Mr. Druckenmiller said this on CNBC, a cable-television business news station whose anchors openly cheer news of rising corporate profits and celebrate wealth accumulation. The “five years” he mentioned is a reference to the three successive programs of quantitative easing that began in the final weeks of the Bush II/Cheney administration. In a separate report, CNBC journalist Robert Frank writes that it has become “increasingly clear” that the wealthiest one percent are the big winners:

“The largesse of the Federal Reserve over the past five years has amounted to one of the largest ever subsidies to the American wealthy — fueling record fortunes, record numbers of new millionaires and billionaires, and an unprecedented shopping spree for everything from Ferraris to Francis Bacon paintings. The prices of the assets owned by the wealthy, and the things they buy, have gone parabolic, bearing little relationship to the weak, broader economy. …

Fed policy has fueled a surge in the value of financial assets. Since the wealthiest 5 percent of Americans own 60 percent of financial assets, and the top 10 percent own 80 percent of the stocks, those gains in financial assets have gone disproportionately to a small group at the top.”

Stock prices reaching unsustainable levels

More speculative money is poured into stock markets because the heavy Federal Reserve buying of bonds dampens demand in that sector. Ted Levin, writing for the business publication SmallCap Network, summarizes this effect:

“[Q]uantitative easing involves buying long-term bonds, which in turn drives down the interest rates on these. The reason for this is that when there is a strong demand for bonds — which is exactly what quantitative easing artificially creates — bond issuers do not have to offer such high interest rates in order to attract investors. This in turn means that bonds are less attractive to non-governmental investors, and so they turn to stocks instead — driving up the price.

The second reason is that quantitative easing makes more capital available to businesses at lower rates. This allows them to swap high-cost debt for low-cost debt and buy back stock — improving their earnings per share and driving up the value of the remaining stock.”

The most basic measure of a stock, or the stock markets as a whole, is the “price/earnings ratio.” The P/E ratio is a company’s yearly profit divided by the price of one share. As of January 14, the P/E ratio for the S&P 500, the standard barometer, was at about 19.5 and has been rising steadily the past couple of years. A handful of times in history, the P/E ratio has risen above 20, only to crash each time. The historical average is 14.5 — meaning that stocks are currently overvalued.

Stock prices have become unmoored from underlying economic conditions — and are frequently pure speculation. Most trading is done through computer programs, often with a stock bought and sold in fractions of a second to take advantage of quick pricing changes, and increasingly exotic derivatives to draw in ever more speculative money by the wealthy who are awash in far more money that can possibly invest rationally.

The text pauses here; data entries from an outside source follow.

import Summits.QuantumFields.YangMills.Theorems.LangevinControlUVFemtoCurvatureTwoPointCDefsCore

/-!
# Route `LangevinControlUV`, crux `FemtoCurvatureTwoPointC` (stmt-QuantumFields-16204): vocabulary of line `Sketch`, V — the explicit two-loop form, interior separations

Part V of the route-posited statements of the skeleton `Cruxes/FemtoCurvatureTwoPointC/Lines/Sketch.lean` (continuation lead
`prover-line-stmt-QuantumFields-16204-c4-0`, cycle 6; parts I–IV are `…CDefs`, `…CDefsProfiles`, `…CDefsSplit` (+ `…CDefsScalingBig`),
`…CDefsCore`, same namespace: NOTHING here is asserted). `AsymptoticScalingCoreAt r` is to `AFProfilesCoreAt r` (part IV, reshape v6)
what `AsymptoticScalingBigAt r` (`…CDefsScalingBig`) is to `AFProfilesBigAt r`: the SAME matching clauses — transverse lower and upper
(`1 ≤ n`, `8n ≤ L`), longitudinal upper (`1 ≤ s`, `8s ≤ L`), variance ceiling, on window boxes `L ≥ 8` — with the existential admissible
coupling `u` INSTANTIATED by the explicit two-loop asymptotic-freedom coupling `u = twoLoopCoupling κ c₀ b₀ q` (`…CDefs`), whose
admissibility (p124718), comparability / dyadic step law (p124768) and bare size (p128233) are landed calculus; hence
`AsymptoticScalingCoreAt r → AFProfilesCoreAt r` (companion file `…CScalingCoreReduction`). It is `AsymptoticScalingBigAt r` with the two
upper profile ranges cut from `2s ≤ L` to `8s ≤ L` (reflection positivity supplies the top of the box, `…CCoreBridge`). Offered to the
planner as the CONCRETE (∃-over-parameters only) form of the promoted femto-engine statement: "two-sided asymptotic scaling of the diagonal
curvature profiles in two-loop units on femto boxes, at separations ≤ L/8".
-/

set_option autoImplicit false

noncomputable section

open Filter Topology MeasureTheory
open Literature.MathematicalPhysics.QuantumFieldTheory

namespace Summit.QuantumFields.YangMills.Theorems.FemtoCurvatureTwoPointC

/-- **Asymptotic scaling of the diagonal profiles on femto boxes, interior separations, at fixed data `(G, r)` (OPEN; crux-sized).**
There are two-loop parameters `κ > 0`, `c₀`, `b₀ > 0`, `q ≥ 0`, a window height `u₀ > 0` with `u₀·ψ_q(2b₀ log 2) < 1`, a threshold `β₀`
and constants `0 < c`, `C` such that, `u` denoting the explicit two-loop coupling (`T = twoLoopT κ c₀ b₀ q`, `u L β = (twoLoopPsi q (T L β))⁻¹`,
written out), on every BOX `L ≥ 8` in the `u`-window at `β ≥ β₀` (every sub-box `8 ≤ M ≤ L` has `u M β ≤ u₀`): TRANSVERSE LOWER
`c·u(8n,β)² ≤ n⁸ f_L(n)` and TRANSVERSE UPPER `n⁸ f_L(n) ≤ C·u(8n,β)²` (`1 ≤ n`, `8n ≤ L`), LONGITUDINAL UPPER `s⁸ |g_L(s)| ≤ C·u(8s,β)²`
(`1 ≤ s`, `8s ≤ L`), VARIANCE CEILING `Var_{L,β}(P_0^{01}) ≤ C·u(8,β)²` — with `f_L(s) = Cov_{L,β}(P_0^{01},P_{se₂}^{01})`,
`g_L(s) = Cov_{L,β}(P_0^{01},P_{se₀}^{01})`. Same `P`, `E` equations as everywhere in this vocabulary. -/
def AsymptoticScalingCoreAt {G : Type} [Group G] [TopologicalSpace G] [IsTopologicalGroup G] [CompactSpace G]
    [MeasurableSpace G] [BorelSpace G] (r : LatticeRep G) : Prop :=
  ∃ (κ c₀ b₀ q u₀ β₀ c C : ℝ),
    0 < κ ∧ 0 < b₀ ∧ 0 ≤ q ∧ 0 < u₀ ∧
    u₀ * (1 + 2 * b₀ * Real.log 2 + q * Real.log (2 * b₀ * Real.log 2 + Real.exp 1)) < 1 ∧ 0 < c ∧
    ∀ (T u : ℕ → ℝ → ℝ),
      (T = fun (L : ℕ) (β : ℝ) => max (κ * β + c₀) 1 - q * Real.log (max (κ * β + c₀) 1 + q) -
          2 * b₀ * Real.log ((L : ℝ) / 8)) →
      (u = fun (L : ℕ) (β : ℝ) => ((1 + q) * Real.exp (min (T L β) 0) + max (T L β) 0 +
          q * (Real.log (max (T L β) 0 + Real.exp 1) - 1))⁻¹) →
      (∀ (L : ℕ) [NeZero L] (β : ℝ) (n : ℕ), β₀ ≤ β → 1 ≤ n → 8 * n ≤ L →
          (∀ M : ℕ, 8 ≤ M → M ≤ L → u M β ≤ u₀) →
          ∀ (P : (Fin 4 → ZMod L) → Fin 4 → Fin 4 → GaugeConfig 4 L G → ℝ)
            (E : (GaugeConfig 4 L G → ℝ) → ℝ),
            (P = fun x i j U => (r.N : ℝ) - (r.ρ (plaquetteHolonomy U x i j)).trace.re) →
            (E = fun F => wilsonExpectation r.ρ β F) →
            c * u (8 * n) β ^ 2 ≤
              (n : ℝ) ^ 8 * (E (fun U => P 0 0 1 U * P (Pi.single (2 : Fin 4) ((n : ℕ) : ZMod L)) 0 1 U)
                - E (P 0 0 1) * E (P (Pi.single (2 : Fin 4) ((n : ℕ) : ZMod L)) 0 1))) ∧
      (∀ (L : ℕ) [NeZero L] (β : ℝ) (s : ℕ), β₀ ≤ β → 8 ≤ L → 1 ≤ s → 8 * s ≤ L →
          (∀ M : ℕ, 8 ≤ M → M ≤ L → u M β ≤ u₀) →
          ∀ (P : (Fin 4 → ZMod L) → Fin 4 → Fin 4 → GaugeConfig 4 L G → ℝ)
            (E : (GaugeConfig 4 L G → ℝ) → ℝ),
            (P = fun x i j U => (r.N : ℝ) - (r.ρ (plaquetteHolonomy U x i j)).trace.re) →
            (E = fun F => wilsonExpectation r.ρ β F) →
            (s : ℝ) ^ 8 * (E (fun U => P 0 0 1 U * P (Pi.single (2 : Fin 4) ((s : ℕ) : ZMod L)) 0 1 U)
                - E (P 0 0 1) * E (P (Pi.single (2 : Fin 4) ((s : ℕ) : ZMod L)) 0 1)) ≤
              C * u (8 * s) β ^ 2) ∧
      (∀ (L : ℕ) [NeZero L] (β : ℝ) (s : ℕ), β₀ ≤ β → 8 ≤ L → 1 ≤ s → 8 * s ≤ L →
          (∀ M : ℕ, 8 ≤ M → M ≤ L → u M β ≤ u₀) →
          ∀ (P : (Fin 4 → ZMod L) → Fin 4 → Fin 4 → GaugeConfig 4 L G → ℝ)
            (E : (GaugeConfig 4 L G → ℝ) → ℝ),
            (P = fun x i j U => (r.N : ℝ) - (r.ρ (plaquetteHolonomy U x i j)).trace.re) →
            (E = fun F => wilsonExpectation r.ρ β F) →
            (s : ℝ) ^ 8 * |E (fun U => P 0 0 1 U * P (Pi.single (0 : Fin 4) ((s : ℕ) : ZMod L)) 0 1 U)
                - E (P 0 0 1) * E (P (Pi.single (0 : Fin 4) ((s : ℕ) : ZMod L)) 0 1)| ≤
              C * u (8 * s) β ^ 2) ∧
      (∀ (L : ℕ) [NeZero L] (β : ℝ), β₀ ≤ β → 8 ≤ L → (∀ M : ℕ, 8 ≤ M → M ≤ L → u M β ≤ u₀) →
          ∀ (P : (Fin 4 → ZMod L) → Fin 4 → Fin 4 → GaugeConfig 4 L G → ℝ)
            (E : (GaugeConfig 4 L G → ℝ) → ℝ),
            (P = fun x i j U => (r.N : ℝ) - (r.ρ (plaquetteHolonomy U x i j)).trace.re) →
            (E = fun F => wilsonExpectation r.ρ β F) →
            E (fun U => P 0 0 1 U * P 0 0 1 U) - E (P 0 0 1) * E (P 0 0 1) ≤ C * u 8 β ^ 2)

/-- **Asymptotic scaling on femto boxes, interior separations (universal closure)**: for every compact simple `G` (any Borel structure)
and faithful unitary `r`, `AsymptoticScalingCoreAt r`. OPEN; a sufficient, explicit form of `AFProfilesCore`
(`afProfilesCore_of_asymptoticScalingCore`, companion file). -/
def AsymptoticScalingCore : Prop :=
  ∀ (G : Type) [Group G] [TopologicalSpace G] [IsTopologicalGroup G] [CompactSpace G]
    [MeasurableSpace G] [BorelSpace G], IsCompactSimpleLieGroup G →
    ∀ r : LatticeRep G, AsymptoticScalingCoreAt r

/-- `AsymptoticScalingCore` unfolded (definitional; registered sub-goal linking the vocabulary file to the crux item). -/
theorem asymptoticScalingCore_iff :
    AsymptoticScalingCore ↔
      ∀ (G : Type) [Group G] [TopologicalSpace G] [IsTopologicalGroup G] [CompactSpace G]
        [MeasurableSpace G] [BorelSpace G], IsCompactSimpleLieGroup G →
        ∀ r : LatticeRep G, AsymptoticScalingCoreAt r :=
  Iff.rfl

end Summit.QuantumFields.YangMills.Theorems.FemtoCurvatureTwoPointC

end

Wall Street’s party will wind down as slowly and gently as the Federal Reserve can manage, and it may yet reverse itself and continue its quantitative-easing program. As of the end of December 2013, the Fed has spent a total of $3.7 trillion over five years on quantitative easing and the Bank of England has committed £375 billion to its quantitative easing.

How much could these enormous sums of money have benefited working people had this money instead been used to create jobs directly or for productive social investment? And these barrels of money thrown to financiers are merely the latest tranches — the U.S., E.U., Japan and China committed 16.3 trillion dollars in 2008 and 2009 alone on bailouts of the financiers who brought down the global economy and, to a far smaller extent, for economic stimulus. For the rest of us, it’s been austerity and mounting inequality.

Going beyond the obvious question of why such absurdly one-sided policies should be tolerated, it also necessary to ask: Why do we continue to believe an economic system that requires such massive subsidies “works”?